Only the lines from the one containing "rw [← E₁_eq S, ← E₂_eq hS]" through the one containing "# N15 = NE2, road" should be printed, exactly as they appear below, with both ends included.

Saved entries:
┌────────

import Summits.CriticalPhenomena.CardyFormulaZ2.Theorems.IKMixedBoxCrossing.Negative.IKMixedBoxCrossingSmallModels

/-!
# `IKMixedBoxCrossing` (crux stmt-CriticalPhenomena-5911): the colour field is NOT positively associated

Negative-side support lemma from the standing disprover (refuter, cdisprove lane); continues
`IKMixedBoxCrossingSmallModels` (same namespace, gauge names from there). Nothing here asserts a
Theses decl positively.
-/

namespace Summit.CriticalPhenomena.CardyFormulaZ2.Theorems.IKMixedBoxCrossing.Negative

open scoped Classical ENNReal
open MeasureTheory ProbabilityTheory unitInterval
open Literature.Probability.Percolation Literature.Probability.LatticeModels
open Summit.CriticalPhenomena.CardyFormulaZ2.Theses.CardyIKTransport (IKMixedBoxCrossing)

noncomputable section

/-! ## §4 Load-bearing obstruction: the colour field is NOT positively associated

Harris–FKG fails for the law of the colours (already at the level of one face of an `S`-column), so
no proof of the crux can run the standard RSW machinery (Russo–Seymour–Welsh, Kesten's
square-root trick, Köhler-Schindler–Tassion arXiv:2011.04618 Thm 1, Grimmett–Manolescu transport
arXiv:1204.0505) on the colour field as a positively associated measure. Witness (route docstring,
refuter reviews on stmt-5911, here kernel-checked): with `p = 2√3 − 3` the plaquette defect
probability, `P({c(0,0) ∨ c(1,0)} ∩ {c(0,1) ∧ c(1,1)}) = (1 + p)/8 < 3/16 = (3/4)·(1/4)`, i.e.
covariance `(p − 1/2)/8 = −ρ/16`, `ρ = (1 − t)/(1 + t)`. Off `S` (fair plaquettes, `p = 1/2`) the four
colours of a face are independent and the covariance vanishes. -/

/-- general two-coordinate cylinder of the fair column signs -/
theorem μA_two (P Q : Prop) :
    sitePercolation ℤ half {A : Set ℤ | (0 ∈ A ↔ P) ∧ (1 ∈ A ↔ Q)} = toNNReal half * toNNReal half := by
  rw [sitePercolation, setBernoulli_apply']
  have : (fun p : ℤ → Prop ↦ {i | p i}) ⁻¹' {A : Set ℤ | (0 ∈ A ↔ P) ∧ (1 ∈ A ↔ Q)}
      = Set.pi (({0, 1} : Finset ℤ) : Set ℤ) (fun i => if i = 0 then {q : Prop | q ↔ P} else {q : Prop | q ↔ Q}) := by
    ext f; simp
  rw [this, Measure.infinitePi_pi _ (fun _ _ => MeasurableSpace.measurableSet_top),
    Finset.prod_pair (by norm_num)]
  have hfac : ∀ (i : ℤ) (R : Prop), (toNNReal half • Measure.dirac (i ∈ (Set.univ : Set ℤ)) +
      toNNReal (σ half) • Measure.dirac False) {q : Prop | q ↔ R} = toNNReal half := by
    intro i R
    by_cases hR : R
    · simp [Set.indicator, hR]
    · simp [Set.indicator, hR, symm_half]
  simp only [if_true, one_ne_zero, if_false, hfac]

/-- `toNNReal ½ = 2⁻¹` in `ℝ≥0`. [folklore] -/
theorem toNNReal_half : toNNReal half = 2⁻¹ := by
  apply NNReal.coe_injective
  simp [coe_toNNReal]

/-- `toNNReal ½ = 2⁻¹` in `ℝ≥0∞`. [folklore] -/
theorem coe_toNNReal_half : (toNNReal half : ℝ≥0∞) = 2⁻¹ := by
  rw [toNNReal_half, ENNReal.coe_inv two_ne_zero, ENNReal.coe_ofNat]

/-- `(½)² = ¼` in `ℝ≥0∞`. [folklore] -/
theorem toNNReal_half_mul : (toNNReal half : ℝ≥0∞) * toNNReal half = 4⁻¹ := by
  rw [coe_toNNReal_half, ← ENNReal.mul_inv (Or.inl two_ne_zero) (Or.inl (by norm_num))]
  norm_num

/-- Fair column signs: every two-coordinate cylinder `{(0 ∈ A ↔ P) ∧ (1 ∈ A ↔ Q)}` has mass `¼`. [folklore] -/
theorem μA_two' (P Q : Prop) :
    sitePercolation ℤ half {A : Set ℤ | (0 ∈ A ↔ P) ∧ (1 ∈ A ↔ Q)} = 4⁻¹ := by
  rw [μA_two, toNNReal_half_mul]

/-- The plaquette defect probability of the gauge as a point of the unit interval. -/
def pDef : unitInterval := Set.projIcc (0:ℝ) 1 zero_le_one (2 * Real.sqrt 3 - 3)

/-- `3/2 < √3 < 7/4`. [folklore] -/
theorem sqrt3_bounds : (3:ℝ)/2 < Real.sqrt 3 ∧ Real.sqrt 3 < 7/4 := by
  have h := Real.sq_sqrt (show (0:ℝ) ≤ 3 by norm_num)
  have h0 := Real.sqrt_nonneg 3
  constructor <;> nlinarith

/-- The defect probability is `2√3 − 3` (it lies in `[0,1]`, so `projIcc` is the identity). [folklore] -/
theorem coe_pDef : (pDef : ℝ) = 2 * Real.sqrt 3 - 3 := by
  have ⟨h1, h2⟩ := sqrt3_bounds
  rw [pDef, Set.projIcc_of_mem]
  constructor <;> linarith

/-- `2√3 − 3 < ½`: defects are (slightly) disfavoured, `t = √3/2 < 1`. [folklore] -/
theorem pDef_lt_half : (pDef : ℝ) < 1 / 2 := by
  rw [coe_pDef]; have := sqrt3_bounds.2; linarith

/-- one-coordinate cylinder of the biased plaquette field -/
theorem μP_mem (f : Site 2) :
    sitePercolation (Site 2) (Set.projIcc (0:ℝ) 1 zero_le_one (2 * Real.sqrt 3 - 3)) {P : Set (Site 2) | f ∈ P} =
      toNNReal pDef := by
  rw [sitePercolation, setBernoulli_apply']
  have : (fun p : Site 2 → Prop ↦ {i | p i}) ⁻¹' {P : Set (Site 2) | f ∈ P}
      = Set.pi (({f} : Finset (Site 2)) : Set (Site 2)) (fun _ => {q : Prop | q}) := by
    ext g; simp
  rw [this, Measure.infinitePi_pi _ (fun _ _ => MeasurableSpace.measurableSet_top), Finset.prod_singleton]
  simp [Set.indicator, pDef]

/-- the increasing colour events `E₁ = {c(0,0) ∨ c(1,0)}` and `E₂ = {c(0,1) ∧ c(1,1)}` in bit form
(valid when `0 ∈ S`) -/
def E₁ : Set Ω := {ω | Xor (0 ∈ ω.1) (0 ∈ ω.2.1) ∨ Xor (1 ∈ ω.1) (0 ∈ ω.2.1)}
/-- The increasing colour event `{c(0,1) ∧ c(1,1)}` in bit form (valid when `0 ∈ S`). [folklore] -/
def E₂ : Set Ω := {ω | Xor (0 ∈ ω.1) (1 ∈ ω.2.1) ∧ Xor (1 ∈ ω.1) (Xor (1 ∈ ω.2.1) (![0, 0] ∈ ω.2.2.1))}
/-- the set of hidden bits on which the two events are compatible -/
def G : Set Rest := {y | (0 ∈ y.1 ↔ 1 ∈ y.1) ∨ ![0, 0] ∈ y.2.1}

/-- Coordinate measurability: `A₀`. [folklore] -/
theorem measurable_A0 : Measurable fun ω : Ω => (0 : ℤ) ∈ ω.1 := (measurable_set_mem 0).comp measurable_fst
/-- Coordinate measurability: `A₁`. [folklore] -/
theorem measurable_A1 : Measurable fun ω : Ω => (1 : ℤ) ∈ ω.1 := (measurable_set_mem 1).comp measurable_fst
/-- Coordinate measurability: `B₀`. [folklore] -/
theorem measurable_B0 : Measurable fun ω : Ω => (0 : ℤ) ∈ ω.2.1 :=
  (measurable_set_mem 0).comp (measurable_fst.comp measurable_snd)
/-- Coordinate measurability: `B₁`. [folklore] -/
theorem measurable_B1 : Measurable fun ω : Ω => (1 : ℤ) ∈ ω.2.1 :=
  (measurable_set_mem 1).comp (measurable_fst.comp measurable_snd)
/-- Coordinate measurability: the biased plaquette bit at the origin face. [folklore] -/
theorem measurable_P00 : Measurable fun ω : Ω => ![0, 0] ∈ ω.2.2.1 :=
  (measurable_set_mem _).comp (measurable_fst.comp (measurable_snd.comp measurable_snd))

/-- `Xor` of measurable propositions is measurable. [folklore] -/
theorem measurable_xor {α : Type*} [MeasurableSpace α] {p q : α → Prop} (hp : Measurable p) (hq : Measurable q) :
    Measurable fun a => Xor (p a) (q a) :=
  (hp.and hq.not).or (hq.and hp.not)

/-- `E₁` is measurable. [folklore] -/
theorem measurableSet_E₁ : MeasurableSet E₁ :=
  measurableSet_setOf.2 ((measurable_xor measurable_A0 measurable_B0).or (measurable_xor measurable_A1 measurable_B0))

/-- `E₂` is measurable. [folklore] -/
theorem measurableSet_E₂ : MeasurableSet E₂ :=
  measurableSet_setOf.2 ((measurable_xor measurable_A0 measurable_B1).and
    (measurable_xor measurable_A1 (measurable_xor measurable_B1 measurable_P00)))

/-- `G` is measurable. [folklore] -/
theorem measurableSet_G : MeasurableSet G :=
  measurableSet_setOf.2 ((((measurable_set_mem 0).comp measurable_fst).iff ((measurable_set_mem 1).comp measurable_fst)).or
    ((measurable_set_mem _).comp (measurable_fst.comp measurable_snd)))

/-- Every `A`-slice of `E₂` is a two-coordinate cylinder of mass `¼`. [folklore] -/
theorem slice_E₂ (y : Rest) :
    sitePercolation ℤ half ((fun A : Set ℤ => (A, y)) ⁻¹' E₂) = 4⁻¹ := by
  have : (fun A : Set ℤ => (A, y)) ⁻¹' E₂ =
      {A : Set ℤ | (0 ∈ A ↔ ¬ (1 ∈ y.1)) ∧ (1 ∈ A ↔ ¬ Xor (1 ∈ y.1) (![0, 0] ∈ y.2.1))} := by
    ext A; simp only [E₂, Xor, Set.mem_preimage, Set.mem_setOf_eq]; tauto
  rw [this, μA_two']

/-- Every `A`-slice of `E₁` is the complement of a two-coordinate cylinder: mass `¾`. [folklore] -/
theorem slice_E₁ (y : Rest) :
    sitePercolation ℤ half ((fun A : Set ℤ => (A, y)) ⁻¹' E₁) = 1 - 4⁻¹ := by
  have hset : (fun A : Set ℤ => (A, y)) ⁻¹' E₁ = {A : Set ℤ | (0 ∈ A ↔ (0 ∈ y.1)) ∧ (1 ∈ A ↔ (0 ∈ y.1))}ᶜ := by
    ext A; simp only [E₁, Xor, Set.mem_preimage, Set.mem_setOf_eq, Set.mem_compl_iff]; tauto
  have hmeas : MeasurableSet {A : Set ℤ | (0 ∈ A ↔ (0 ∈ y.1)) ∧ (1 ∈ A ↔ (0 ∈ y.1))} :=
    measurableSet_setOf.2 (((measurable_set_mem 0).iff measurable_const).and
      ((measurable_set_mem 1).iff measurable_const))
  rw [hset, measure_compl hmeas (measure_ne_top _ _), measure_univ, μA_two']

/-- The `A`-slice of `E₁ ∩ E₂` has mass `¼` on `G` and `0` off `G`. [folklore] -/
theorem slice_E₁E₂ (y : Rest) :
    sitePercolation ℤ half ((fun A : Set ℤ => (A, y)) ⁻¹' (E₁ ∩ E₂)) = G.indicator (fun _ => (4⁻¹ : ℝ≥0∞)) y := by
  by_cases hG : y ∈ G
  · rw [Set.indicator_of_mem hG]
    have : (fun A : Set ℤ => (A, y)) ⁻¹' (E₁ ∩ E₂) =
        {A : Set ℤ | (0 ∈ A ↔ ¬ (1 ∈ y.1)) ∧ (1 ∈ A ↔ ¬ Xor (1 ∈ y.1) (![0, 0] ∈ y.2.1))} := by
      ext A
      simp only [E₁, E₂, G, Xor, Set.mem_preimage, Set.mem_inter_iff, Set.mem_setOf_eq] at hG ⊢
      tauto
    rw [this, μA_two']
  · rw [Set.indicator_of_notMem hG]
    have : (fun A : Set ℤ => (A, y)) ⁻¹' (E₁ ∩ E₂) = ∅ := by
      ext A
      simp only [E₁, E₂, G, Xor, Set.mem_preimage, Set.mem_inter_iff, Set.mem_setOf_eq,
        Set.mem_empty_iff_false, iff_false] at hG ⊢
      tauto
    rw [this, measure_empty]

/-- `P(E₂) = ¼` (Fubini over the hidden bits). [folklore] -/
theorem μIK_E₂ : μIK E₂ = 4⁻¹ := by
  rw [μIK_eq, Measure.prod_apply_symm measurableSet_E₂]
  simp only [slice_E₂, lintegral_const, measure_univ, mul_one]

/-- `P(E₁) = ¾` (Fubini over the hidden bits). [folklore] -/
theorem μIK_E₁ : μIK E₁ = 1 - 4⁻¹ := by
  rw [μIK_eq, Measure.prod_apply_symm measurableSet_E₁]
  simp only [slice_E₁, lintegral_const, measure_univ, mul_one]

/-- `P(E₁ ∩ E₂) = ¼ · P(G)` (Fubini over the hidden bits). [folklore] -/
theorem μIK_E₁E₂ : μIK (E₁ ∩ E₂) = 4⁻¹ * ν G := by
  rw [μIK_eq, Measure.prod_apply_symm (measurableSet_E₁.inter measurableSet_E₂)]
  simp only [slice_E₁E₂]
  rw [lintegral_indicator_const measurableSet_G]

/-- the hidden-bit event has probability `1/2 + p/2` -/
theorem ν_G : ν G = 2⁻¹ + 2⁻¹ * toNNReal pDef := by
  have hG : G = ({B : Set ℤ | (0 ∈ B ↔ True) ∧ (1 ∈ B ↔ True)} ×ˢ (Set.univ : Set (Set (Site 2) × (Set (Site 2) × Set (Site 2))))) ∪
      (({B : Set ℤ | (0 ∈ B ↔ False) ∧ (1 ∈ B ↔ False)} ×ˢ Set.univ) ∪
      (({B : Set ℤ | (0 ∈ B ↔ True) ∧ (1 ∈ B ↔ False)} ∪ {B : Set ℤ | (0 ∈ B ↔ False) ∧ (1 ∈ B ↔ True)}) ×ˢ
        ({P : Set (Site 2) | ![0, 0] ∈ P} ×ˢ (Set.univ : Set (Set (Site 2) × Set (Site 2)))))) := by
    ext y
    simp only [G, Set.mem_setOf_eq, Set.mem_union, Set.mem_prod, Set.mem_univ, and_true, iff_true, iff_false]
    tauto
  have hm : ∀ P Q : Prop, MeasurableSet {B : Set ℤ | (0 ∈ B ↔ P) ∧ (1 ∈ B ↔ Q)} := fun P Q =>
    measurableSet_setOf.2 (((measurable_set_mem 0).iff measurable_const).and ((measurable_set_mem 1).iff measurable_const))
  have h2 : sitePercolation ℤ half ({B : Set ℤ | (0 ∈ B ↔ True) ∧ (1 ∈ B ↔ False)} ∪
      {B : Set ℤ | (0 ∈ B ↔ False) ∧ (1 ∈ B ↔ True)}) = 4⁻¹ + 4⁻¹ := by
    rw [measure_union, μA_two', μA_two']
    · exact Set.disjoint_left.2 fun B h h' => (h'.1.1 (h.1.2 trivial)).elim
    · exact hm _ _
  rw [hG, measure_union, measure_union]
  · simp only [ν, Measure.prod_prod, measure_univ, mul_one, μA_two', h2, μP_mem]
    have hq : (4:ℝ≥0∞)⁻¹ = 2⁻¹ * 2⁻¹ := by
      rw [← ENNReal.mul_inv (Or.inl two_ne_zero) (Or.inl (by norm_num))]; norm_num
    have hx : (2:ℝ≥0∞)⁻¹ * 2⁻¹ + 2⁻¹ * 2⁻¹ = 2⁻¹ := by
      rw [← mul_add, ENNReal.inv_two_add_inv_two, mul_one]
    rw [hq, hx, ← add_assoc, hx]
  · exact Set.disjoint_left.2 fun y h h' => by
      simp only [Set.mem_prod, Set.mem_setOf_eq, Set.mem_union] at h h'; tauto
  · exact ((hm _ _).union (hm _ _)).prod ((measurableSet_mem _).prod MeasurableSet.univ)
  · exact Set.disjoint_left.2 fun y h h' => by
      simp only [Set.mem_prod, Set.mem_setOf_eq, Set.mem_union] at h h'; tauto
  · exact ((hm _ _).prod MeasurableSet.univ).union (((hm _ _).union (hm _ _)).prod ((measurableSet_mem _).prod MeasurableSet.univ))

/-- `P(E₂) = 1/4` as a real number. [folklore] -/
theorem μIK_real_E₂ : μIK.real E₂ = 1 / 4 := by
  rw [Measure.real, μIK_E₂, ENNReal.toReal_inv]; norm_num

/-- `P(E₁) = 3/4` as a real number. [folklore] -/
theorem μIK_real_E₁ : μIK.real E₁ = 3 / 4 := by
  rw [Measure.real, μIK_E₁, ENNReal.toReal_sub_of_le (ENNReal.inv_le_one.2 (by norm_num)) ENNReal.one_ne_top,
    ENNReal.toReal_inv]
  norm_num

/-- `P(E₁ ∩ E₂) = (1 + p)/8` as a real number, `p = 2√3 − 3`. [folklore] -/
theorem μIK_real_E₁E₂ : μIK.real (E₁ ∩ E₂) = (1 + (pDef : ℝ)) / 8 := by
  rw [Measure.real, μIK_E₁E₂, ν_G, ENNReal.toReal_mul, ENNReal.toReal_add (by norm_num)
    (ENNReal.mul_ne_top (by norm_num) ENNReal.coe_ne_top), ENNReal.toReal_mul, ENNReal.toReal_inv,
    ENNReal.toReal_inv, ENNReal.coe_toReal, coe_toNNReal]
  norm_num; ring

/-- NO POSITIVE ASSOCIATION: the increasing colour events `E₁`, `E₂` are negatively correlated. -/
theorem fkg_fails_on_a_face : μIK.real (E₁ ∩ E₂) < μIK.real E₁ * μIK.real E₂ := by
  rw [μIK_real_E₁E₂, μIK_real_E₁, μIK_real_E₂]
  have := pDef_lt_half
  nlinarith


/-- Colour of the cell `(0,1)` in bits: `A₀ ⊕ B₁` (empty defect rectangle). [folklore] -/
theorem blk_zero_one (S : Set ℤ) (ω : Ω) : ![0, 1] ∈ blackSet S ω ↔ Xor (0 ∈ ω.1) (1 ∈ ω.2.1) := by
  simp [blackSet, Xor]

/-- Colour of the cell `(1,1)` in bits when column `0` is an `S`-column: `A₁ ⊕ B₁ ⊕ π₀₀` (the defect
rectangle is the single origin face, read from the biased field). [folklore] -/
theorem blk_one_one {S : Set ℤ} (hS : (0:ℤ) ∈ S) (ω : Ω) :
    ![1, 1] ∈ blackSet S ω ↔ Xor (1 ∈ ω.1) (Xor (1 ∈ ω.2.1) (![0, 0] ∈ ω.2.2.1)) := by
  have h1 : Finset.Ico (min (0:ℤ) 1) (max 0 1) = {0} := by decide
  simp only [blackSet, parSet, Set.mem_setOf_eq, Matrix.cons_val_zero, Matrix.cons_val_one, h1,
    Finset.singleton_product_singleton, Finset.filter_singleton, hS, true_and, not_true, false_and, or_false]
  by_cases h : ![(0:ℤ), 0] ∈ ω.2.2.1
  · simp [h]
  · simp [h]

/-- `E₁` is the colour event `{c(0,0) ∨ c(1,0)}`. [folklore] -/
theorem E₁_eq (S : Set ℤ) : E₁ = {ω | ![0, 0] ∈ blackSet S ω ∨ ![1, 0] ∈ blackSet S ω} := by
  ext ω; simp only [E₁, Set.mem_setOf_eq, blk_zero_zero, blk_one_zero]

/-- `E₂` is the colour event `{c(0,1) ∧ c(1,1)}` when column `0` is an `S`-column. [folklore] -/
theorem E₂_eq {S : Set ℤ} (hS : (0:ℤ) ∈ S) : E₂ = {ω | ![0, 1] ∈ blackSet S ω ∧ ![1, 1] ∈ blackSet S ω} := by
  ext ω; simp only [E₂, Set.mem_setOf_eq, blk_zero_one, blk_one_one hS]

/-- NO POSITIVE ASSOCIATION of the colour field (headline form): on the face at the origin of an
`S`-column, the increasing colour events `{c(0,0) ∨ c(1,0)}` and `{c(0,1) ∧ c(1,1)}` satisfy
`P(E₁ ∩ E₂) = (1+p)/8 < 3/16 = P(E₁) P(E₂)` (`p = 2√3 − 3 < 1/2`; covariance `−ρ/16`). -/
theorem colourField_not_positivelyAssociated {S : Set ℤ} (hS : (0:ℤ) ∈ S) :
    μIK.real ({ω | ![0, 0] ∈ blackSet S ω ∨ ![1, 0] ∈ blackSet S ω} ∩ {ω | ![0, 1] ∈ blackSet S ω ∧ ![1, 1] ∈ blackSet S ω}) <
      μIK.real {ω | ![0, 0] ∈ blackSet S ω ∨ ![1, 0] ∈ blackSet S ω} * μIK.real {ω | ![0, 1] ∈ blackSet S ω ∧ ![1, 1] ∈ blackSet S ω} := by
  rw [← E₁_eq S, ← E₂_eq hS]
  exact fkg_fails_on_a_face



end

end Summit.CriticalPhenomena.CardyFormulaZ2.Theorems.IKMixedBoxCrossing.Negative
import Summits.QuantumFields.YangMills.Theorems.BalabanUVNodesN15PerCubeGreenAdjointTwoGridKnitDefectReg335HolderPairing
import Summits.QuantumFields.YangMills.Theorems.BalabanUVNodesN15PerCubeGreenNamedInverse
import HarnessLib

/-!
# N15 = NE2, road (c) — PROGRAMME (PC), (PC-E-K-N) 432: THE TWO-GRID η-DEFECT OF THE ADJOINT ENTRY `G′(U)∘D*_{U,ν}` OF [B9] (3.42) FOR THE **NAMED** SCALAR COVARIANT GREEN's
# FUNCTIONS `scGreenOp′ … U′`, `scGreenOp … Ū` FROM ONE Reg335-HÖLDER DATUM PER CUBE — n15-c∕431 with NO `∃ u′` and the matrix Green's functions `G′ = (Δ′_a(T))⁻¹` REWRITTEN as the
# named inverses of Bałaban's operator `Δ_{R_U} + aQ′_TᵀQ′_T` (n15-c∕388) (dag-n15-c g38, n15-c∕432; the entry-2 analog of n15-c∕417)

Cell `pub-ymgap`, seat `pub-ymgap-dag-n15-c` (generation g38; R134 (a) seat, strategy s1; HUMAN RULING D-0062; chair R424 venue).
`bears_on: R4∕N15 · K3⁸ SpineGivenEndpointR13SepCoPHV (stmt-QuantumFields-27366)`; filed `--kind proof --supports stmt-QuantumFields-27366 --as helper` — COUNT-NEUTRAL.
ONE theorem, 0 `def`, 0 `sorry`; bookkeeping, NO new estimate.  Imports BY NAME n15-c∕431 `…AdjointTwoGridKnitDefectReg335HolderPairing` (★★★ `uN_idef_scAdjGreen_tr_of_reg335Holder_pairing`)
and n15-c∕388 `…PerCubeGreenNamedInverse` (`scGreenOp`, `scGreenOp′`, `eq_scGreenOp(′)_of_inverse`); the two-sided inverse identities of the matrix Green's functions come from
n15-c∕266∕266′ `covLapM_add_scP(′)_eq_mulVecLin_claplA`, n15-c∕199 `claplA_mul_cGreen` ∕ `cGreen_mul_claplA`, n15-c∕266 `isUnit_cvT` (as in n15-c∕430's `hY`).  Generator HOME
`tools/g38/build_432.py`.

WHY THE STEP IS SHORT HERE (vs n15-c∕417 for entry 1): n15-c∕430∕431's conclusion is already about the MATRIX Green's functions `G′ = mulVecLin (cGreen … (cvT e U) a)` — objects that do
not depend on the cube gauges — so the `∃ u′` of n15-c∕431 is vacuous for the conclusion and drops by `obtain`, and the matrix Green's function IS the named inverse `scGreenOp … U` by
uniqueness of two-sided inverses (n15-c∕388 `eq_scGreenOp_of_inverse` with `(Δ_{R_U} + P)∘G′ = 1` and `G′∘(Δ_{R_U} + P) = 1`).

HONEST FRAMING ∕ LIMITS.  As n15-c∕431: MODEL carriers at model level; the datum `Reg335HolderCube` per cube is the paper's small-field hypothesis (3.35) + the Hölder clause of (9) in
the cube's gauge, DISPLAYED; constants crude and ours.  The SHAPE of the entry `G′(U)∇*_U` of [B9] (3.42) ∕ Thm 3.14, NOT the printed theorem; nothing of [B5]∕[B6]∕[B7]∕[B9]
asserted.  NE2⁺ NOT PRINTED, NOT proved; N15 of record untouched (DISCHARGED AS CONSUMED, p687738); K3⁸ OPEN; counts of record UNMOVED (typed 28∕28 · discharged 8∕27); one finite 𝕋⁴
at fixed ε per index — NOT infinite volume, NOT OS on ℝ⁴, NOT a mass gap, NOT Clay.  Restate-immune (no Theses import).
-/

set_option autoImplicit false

└────────

Response area:
  rw [← E₁_eq S, ← E₂_eq hS]
  exact fkg_fails_on_a_face



end

end Summit.CriticalPhenomena.CardyFormulaZ2.Theorems.IKMixedBoxCrossing.Negative
import Summits.QuantumFields.YangMills.Theorems.BalabanUVNodesN15PerCubeGreenAdjointTwoGridKnitDefectReg335HolderPairing
import Summits.QuantumFields.YangMills.Theorems.BalabanUVNodesN15PerCubeGreenNamedInverse
import HarnessLib

/-!
# N15 = NE2, road (c) — PROGRAMME (PC), (PC-E-K-N) 432: THE TWO-GRID η-DEFECT OF THE ADJOINT ENTRY `G′(U)∘D*_{U,ν}` OF [B9] (3.42) FOR THE **NAMED** SCALAR COVARIANT GREEN's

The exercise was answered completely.